The binomial case can be viewed as the summation of three Bernoulli trials, thus we expect the corresponding sCMP estimates to be \(\hat {\lambda } \approx 2\) and \(\hat {\nu } \ge 30\); recall that the special CMP case that corresponds with a Bernoulli distribution occurs when ν→∞ with probability \(\frac {\lambda }{1+\lambda }\), where empirical evidence shows that dispersion parameter estimation is sufficiently achieved when \(\hat {\nu } \approx 30\) or more (see Sellers et al. (2016) and Sellers and Raim (2016) for examples). In fact, for the simulated Binomial dataset, we obtain \(\hat {\lambda } = 2.0000\), \(\hat {\nu } = 33.6942\); the obtained estimate for ν implies extreme under-dispersion, thus we have sufficient evidence implying that the estimates approximate a Bernoulli distribution with success probability, \(\hat {p}_{\ast } = \frac {2.0000}{1 + 2.0000} = 0.6667\). The sCMP(m=3) distribution best models the binomial data, producing the largest log-likelihood (log(L)=−116.2486), and the smallest AIC and BIC (236.4972 and 241.7075, respectively). In comparison, the Poisson and negative binomial models produce comparable log-likelihoods (both that are considerably less than those from the sCMP class) because they are unable to effectively model the under-dispersion present in this dataset. The large negative binomial parameter (\(\hat {\theta } = 276.5396\)) shows that the model is converging to a Poisson model (i.e. towards data equi-dispersion) to estimate this data. While the CMP model is able to recognize the dataset as being under-dispersed (\(\hat {\nu } = 3.3931 > 1\)), the form of the distribution still limits the amount of model flexibility it can address.
For the Poisson example, we see that all of the considered models perform comparably well. While the best model is naturally Poisson, this is true moreso because the distribution only requires estimating one parameter. All of the models considered produced log-likelihoods equalling approximately − 228, thus the associated difference measures imply that the other models (in particular, the sCMP class of distributions) show substantial support for model consideration. The negative binomial estimates (\(\hat {\theta }=239.7812\) and \(\hat {\mu }=6.1100\)) demonstrate the convergence of the negative binomial distribution to the Poisson model as θ→∞ in order to address the limiting case of analyzing equi-dispersed data.
Because the simulation reflects a Poisson(6) dataset, we expect to obtain sCMP parameter estimates \(\hat {\lambda }\approx 6/m\) and \(\hat {\nu }\approx 1\) for all m=1,2,3,4. The obtained estimates for λ and ν are consistently larger than their projected values where \(\hat {\nu }\) increases slightly with m. The corresponding parameter standard errors, however, suggest that none of these estimates is statistically significantly different from their hypothesized values.
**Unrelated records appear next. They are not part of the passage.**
import Summits.QuantumFields.BalabanUV.Beta.FP.FineHessianGluonCore
import Summits.QuantumFields.BalabanUV.Beta.FP.FineHessianTransportTable
import Summits.QuantumFields.BalabanUV.Beta.FP.FineSplitJunctionLedger

/-!
# `BalabanUV.Beta.FP.FineHessianNearLedgerCore` — road «FP» for binder row D1, ROW KER-γ (α2) sub-row α2-b PART 3a = THE (LEDGER) SKELETON, CORE (owner memo
# `KER-GAMMA-ALPHA2.md` §3∕§5, R-FP-34∕35∕36): THE NEAR PIECE OF THE JUNCTION AS A NAMED FINITE LEDGER — with the slice exchange `hslice` (H′1-KER), the
# MIX split (α2-a PART 2) and the ghost split (α2-c) DISPLAYED, the near difference `(F m − N⁸·PiBF(s′−s))·𝟙[‖s′−s‖∞ ≤ N]` IS the sum of the SEVEN
# GLUON-CORE WORDS of PART 2 (bounded, proved here) + the displayed MIX pieces + the displayed ghost pieces + the normalisation piece; hence
# (ASYMP) at the bi-vertex perfect kernel ⟸ H2V-4 letters ∧ colour ∧ far letter ∧ `hslice` ∧ the two displayed splits ∧ ONE (rem) LEDGER LINE PER NAMED PIECE

HONEST DEPENDENCY (page 1, mandatory): continuum YM on T⁴ ⇐ BetaPertH ∧ nine spine estimates (0/9 proved); BetaPertH ⇐ (D1) ∧ (D4) ∧ CAP+tail;
G-an2-4 gates asym, D1 and NE2/3/4.  HONEST FRAMING (cell contract, verbatim): «discharging `BetaPertH` makes Bałaban's UV stability UNCONDITIONAL —
a real constructive-QFT result; it is NOT the continuum limit and NOT the Clay problem.»  THIS MODULE DISCHARGES NOTHING of the wall: it is [folklore]
bookkeeping (finite sums of two-point tables under a window indicator; entry bounds of the seven words from `ContactCount.abs_tadpole∕bubble_le_of_entryBound`
and the two-leg twin proved here) and a BY-NAME composition of PART 2 `FineHessianGluonCore.fineHessA_gluonCore`∕`fineHessA_Pker_eq_ff`, PART 0
`FineHessianTransportTable.PiBF_eq_fineHessA`, leaf-01-g11's (E) `FineSplitJunctionLedger.hasym_PiBF_vertex2OfK_of_far_nearPieces` and
`PerfectPolarizationWard.bdd_Pker`.  EVERY analytic input is a DISPLAYED HYPOTHESIS: `hslice` (the slice exchange at table level, H′1-KER — shared lane,
an2 W-4; NOT proved anywhere yet for the literal), `hmix` (α2-a PART 2), `hgh` (α2-c), the unit constants `(c m, a m)` with `c m²·a m² = (Lc^m)⁸·wg` (N0b-S),
the letters of the slice leg's remainder `R m` and of the slice stencils, and ONE (rem) ledger number per named piece.  No `def`, no `def … : Prop`, nothing
cited, 0 sorry; 0∕4 row-D1 binders; NOT hsplit (its `hslice`∕`hmix`∕`hgh` members are hypotheses), NOT any ledger line, NOT (ASYMP) for the literal, NOT D1,
NOT BetaPertH, NOT continuum, NOT Clay.  «not in print; our bookkeeping».  (The unit constants `(c m, a m, b m)` and the bubble weight `κ m` with
`(Lc^m)⁸·wg = c m·b m = κ m·(c m)²·(a m)²` are N0b-S∕W data in the sense of an3's located answer Q2 — NOT chosen here.)

ABSOLUTE RULE (cell charter, verbatim): «No internally-minted statement may enter as a cited fact. Every hypothesis is either kernel-proved in this package or a
verbatim quotation of a PUBLISHED theorem with page reference. The manuscript(s) under audit are NOT citable for their own disputed steps — they are the thing
under adjudication; programme-internal (2001/route/tribunal) claims are never citable.»

WHAT.  §1 [folklore] `abs_ite_le` , `bdd_blk`, **`abs_biBubble_le_of_entryBound`** (two bounded legs); §2 [folklore] **`gluonCore_weighted`** — the WEIGHTED
gluon core `(½·tadpole (c•P+R) Wf − ½·κ·bubble (c•P+R) S S) − ρ·fineHessA P V W = 4 R-words + 3 defect-words` under the TWO unit relations `ρ = c·b` (tadpole),
`ρ = κ·c²·a²` (bubble) — the bubble weight `κ` and the bi-table unit `b` DISPLAYED (an3's located answer Q2: in the literal's `ad(t_c)`-stripping convention the
bubble's colour trace is a RELATIVE weight between tadpole and bubble, `StepJetData` (D-κ); `κ = 1`, `b = c·a²` is PART 2's plain `fineHessA_gluonCore`),
**`near_gluonCore_eq_seven`** (the same on the window, the seven words as two-point tables) and **`bounded_seven`** (each word entry-bounded, uniformly in the
bond pair); §3 [folklore] **`nearSplit_of_slice`** — the near difference from `hslice` + `hmix` + `hgh` + the comparison identity `Kc(s′−s) = wg·fineHessA P V W −
wgh·G0` + the two unit relations, as ONE finite sum over `Fin 7 ⊕ ιM ⊕ ιG ⊕ Unit`.  (§4, the composed END `hasym_PiBF_vertex2OfK_of_sliceLedger` at the road's objects,
is the sibling module `FineHessianNearLedger` — split for the 400-line rule.)
Provenance: road FP OWNER b2b-balaban-beta-d1-p3 gen 10 (prover-b2b-balaban-beta-d1-p3-g10-0), 2026-08-21, sub-row α2-b part 3a ∕ (LEDGER) skeleton core.
-/

noncomputable section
For the negative binomial example, we see that the sCMP class of distributions again performs well in estimating the form of the simulated dataset. The true parameter values associated with the negative binomial model imply that \(\mu =\frac {n(1-p)}{p} = 6\) and θ=3. The negative binomial distribution(\(\hat {\theta }=3.5599\), \(\hat {\mu }=5.3001\)) is the best model among the distributions considered (AIC = 521.4971), however, the sCMP class of distributions performs more optimally as m increases (among those values for m considered). Larger values for m were not considered here because the sCMP models for m=3,4 produce approximately equal log-likelihood values, thus likewise producing comparable AIC and BIC values; this makes sense because the negative binomial estimate is \(3< \hat {\theta }=3.5599 <4\). Meanwhile, even for the sCMP models where m=1,2, the difference in AIC when compared with the best model still implies that these models show considerable support.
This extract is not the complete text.